Krzysztof Varga  – “Dziennik hipopotama”, wyd. Iskry, Warszawa 2020, str. 343, ISBN 978-83-244-1073

Buster Keaton felietonu

Czy pamiętacie tego dziwnego, drobnej postury jegomościa o ptasiej twarzy, w plażowej, płóciennej czapeczce na głowie,  wygłaszającego w filmie “Rejs” Marka Piwowskiego, skrzekliwym głosem, z dziwną, sztuczną modulacją pseudofilozoficzne kwestie? To właśnie był Andrzej Dobosz, rocznik 1935, już wtedy felietonista i doktor filozofii Uniwersytetu Warszawskiego, na którym doktoryzował się u Leszka Kołakowskiego.

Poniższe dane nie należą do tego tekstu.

/-- **THEOREM 3.5, eq. (3.3): `ExtractVector` is an error-free vector transformation.** Let `σ = 2^k ∈ F`
(`k ≥ emin`), `x₁, …, xₙ ∈ F` with `|xᵢ| ≤ 2^-M σ`, `n < 2^M`, and `M < p` (`2^M·eps < 1`, see
`abs_extractScalar_fst_le`; automatic under (3.4)'s `2^(2M)eps ≤ 1`). Then with `[τ, x′] = ExtractVector(σ, x)`:
`Σ xᵢ = τ + Σ x′ᵢ`, `max |x′ᵢ| ≤ eps·σ`, `|τ| ≤ n·2^-M σ < σ`, `τ ∈ epsσℤ` — and `τ = Σ qᵢ` EXACTLY, `τ ∈ F`.
Precision `p ≥ 1`, gradual underflow, any tie rule, no overflow in this model.
[cite: RumpOgitaOishi2008, Theorem 3.5 eq. (3.3)] -/
theorem extractVector_eft (hp : 1 ≤ p) (hfl : IsRoundNearest p emin fl) {k : ℤ} (hk : emin ≤ k)
    {M : ℕ} (hM : M < p) {xs : List ℚ} (hxs : ∀ x ∈ xs, IsFloat p emin x ∧ |x| ≤ (2 : ℚ) ^ k / 2 ^ M)
    (hn : xs.length < 2 ^ M) :
    xs.sum = (extractVector fl ((2 : ℚ) ^ k) xs).1 + ((extractVector fl ((2 : ℚ) ^ k) xs).2).sum ∧
      (∀ x' ∈ (extractVector fl ((2 : ℚ) ^ k) xs).2, |x'| ≤ unitRoundoff p * (2 : ℚ) ^ k) ∧
      |(extractVector fl ((2 : ℚ) ^ k) xs).1| ≤ (xs.length : ℚ) * ((2 : ℚ) ^ k / 2 ^ M) ∧
      (xs.length : ℚ) * ((2 : ℚ) ^ k / 2 ^ M) < (2 : ℚ) ^ k ∧
      OnGrid (unitRoundoff p * (2 : ℚ) ^ k) (extractVector fl ((2 : ℚ) ^ k) xs).1 ∧
      (extractVector fl ((2 : ℚ) ^ k) xs).1 = (xs.map fun x => (extractScalar fl ((2 : ℚ) ^ k) x).1).sum ∧
      IsFloat p emin (extractVector fl ((2 : ℚ) ^ k) xs).1 := by
  set σ : ℚ := (2 : ℚ) ^ k with hσ
  set q : ℚ → ℚ := fun x => (extractScalar fl σ x).1 with hq
  set lo : ℚ → ℚ := fun x => (extractScalar fl σ x).2 with hlo
  have hσpos : 0 < σ := two_zpow_pos k
  have hdiv : σ / 2 ^ M = (2 : ℚ) ^ (k - M) := by
    rw [hσ, zpow_sub₀ (by norm_num : (2 : ℚ) ≠ 0), zpow_natCast]
  have hσk : σ = (2 : ℚ) ^ M * (2 : ℚ) ^ (k - M) := by
    rw [hσ, ← zpow_natCast, ← zpow_add₀ (by norm_num : (2 : ℚ) ≠ 0)]; congr 1; ring
  -- Lemma 3.3 for every entry
  have H : ∀ x ∈ xs, x = q x + lo x ∧ |lo x| ≤ unitRoundoff p * σ ∧ OnGrid (unitRoundoff p * σ) (q x) ∧
      |q x| ≤ (2 : ℚ) ^ (k - M) ∧ IsFloat p emin (q x) ∧ IsFloat p emin (lo x) := by
    intro x hx
    obtain ⟨hxF, hxM⟩ := hxs x hx
    have hxs' : |x| ≤ σ := hxM.trans (div_le_self hσpos.le (one_le_pow₀ (by norm_num)))
    obtain ⟨-, -, h3, h4, h5⟩ := extractScalar_eft hp hfl hk hxF hxs'
    have h6 := abs_extractScalar_fst_le hp hfl hk hxF hM hxM
    rw [hdiv] at h6
    exact ⟨h3, h4, h5, h6, (isFloat_extractScalar hfl σ x).1, (isFloat_extractScalar hfl σ x).2⟩
  -- the accumulation is exact: `τ = Σ qᵢ`
  have hn' : (xs.length : ℚ) * (2 : ℚ) ^ (k - M) < σ := by
    have : (xs.length : ℚ) < (2 : ℚ) ^ M := by exact_mod_cast hn
    rw [hσk]; exact mul_lt_mul_of_pos_right this (two_zpow_pos _)
  have hsumabs : ((xs.map q).map abs).sum ≤ (xs.length : ℚ) * (2 : ℚ) ^ (k - M) := by
    have h := List.sum_le_card_nsmul ((xs.map q).map abs) ((2 : ℚ) ^ (k - M)) (by
      intro y hy
      obtain ⟨z, hz, rfl⟩ := List.mem_map.mp hy
      obtain ⟨x, hx, rfl⟩ := List.mem_map.mp hz
      exact (H x hx).2.2.2.1)
    simpa [nsmul_eq_mul] using h
  have hτ : (extractVector fl σ xs).1 = (xs.map q).sum := by
    rw [extractVector_fst_eq_eval]
    have key := eval_eq_exact_of_onGrid hp hfl (j := max emin (k - p)) (le_max_left _ _)
      (accTree (SumTree.leaf 0) (xs.map q)) ?_ ?_
    · rw [key, exact_accTree]; simp [exact]
    · intro a ha
      rw [leaves_accTree] at ha
      simp only [leaves, List.singleton_append, List.mem_cons, List.mem_map] at ha
      rcases ha with rfl | ⟨x, hx, rfl⟩
      · exact onGrid_zero _
      · rcases le_total emin (k - p) with h | h
        · rw [max_eq_right h]
          have := (H x hx).2.2.1; rwa [u_mul_two_zpow] at this
        · rw [max_eq_left h]; exact onGrid_eta_of_isFloat (H x hx).2.2.2.2.1
    · have hbound : (2 : ℚ) ^ k ≤ (2 : ℚ) ^ p * (2 : ℚ) ^ max emin (k - p) := by
        calc (2 : ℚ) ^ k = (2 : ℚ) ^ p * (2 : ℚ) ^ (k - p) := by
              rw [← zpow_natCast, ← zpow_add₀ (by norm_num : (2 : ℚ) ≠ 0)]; congr 1; ring
          _ ≤ (2 : ℚ) ^ p * (2 : ℚ) ^ max emin (k - p) :=
              mul_le_mul_of_nonneg_left (zpow_le_zpow_right₀ (by norm_num) (le_max_right _ _))
                (by positivity)
      refine le_trans ?_ hbound
      simp only [absSum, leaves_accTree, leaves, List.singleton_append, List.map_cons, abs_zero,
        List.sum_cons, zero_add]
      exact hsumabs.trans (by rw [hσ] at hn'; exact hn'.le)
  refine ⟨?_, ?_, ?_, by rwa [hdiv], ?_, hτ, ?_⟩
  · -- `Σ xᵢ = τ + Σ x′ᵢ`
    rw [hτ]
    exact list_sum_eq_of_forall_eq_add fun x hx => (H x hx).1
  · -- `max |x′ᵢ| ≤ eps·σ`
    intro x' hx'
    obtain ⟨x, hx, rfl⟩ := List.mem_map.mp hx'
    exact (H x hx).2.1
  · -- `|τ| ≤ n·2^-M σ`
    rw [hτ, hdiv]
    exact (abs_list_sum_le _).trans hsumabs
  · -- `τ ∈ epsσℤ`
    rw [hτ]
    exact onGrid_list_sum fun y hy => by
      obtain ⟨x, hx, rfl⟩ := List.mem_map.mp hy
      exact (H x hx).2.2.1
  · -- `τ ∈ F`
    rw [extractVector_fst_eq_eval]
    refine isFloat_eval hfl _ fun a ha => ?_
    rw [leaves_accTree] at ha
    simp only [leaves, List.singleton_append, List.mem_cons, List.mem_map] at ha
    rcases ha with rfl | ⟨x, hx, rfl⟩
    · exact isFloat_zero p emin
    · exact (H x hx).2.2.2.2.1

Pojawił się też w zabawnym epizodzie w filmie Janusza Morgensterna “Trzeba zabić tę miłość”. W 1974 roku Dobosz zamieszkał w Paryżu na długie lata, związał się z paryską “Kulturą” a gdy po transformacji wychynął do Polski, pojawił się równocześnie ze zbiorem felietonów pod tytułem “Pustelnik z Krakowskiego Przedmieścia”. Później ukazało się jeszcze kilka zbiorów jego tekstów, m.in. “Generał w bibliotece” a ostatnio, nakładem nieocenionego PIW, zbiór “Dni powszednie niepospolitych ludzi i 99 innych felietonów”, które na przestrzeni kilku dziesięcioleci ukazały się na łamach kilku tytułów prasowych.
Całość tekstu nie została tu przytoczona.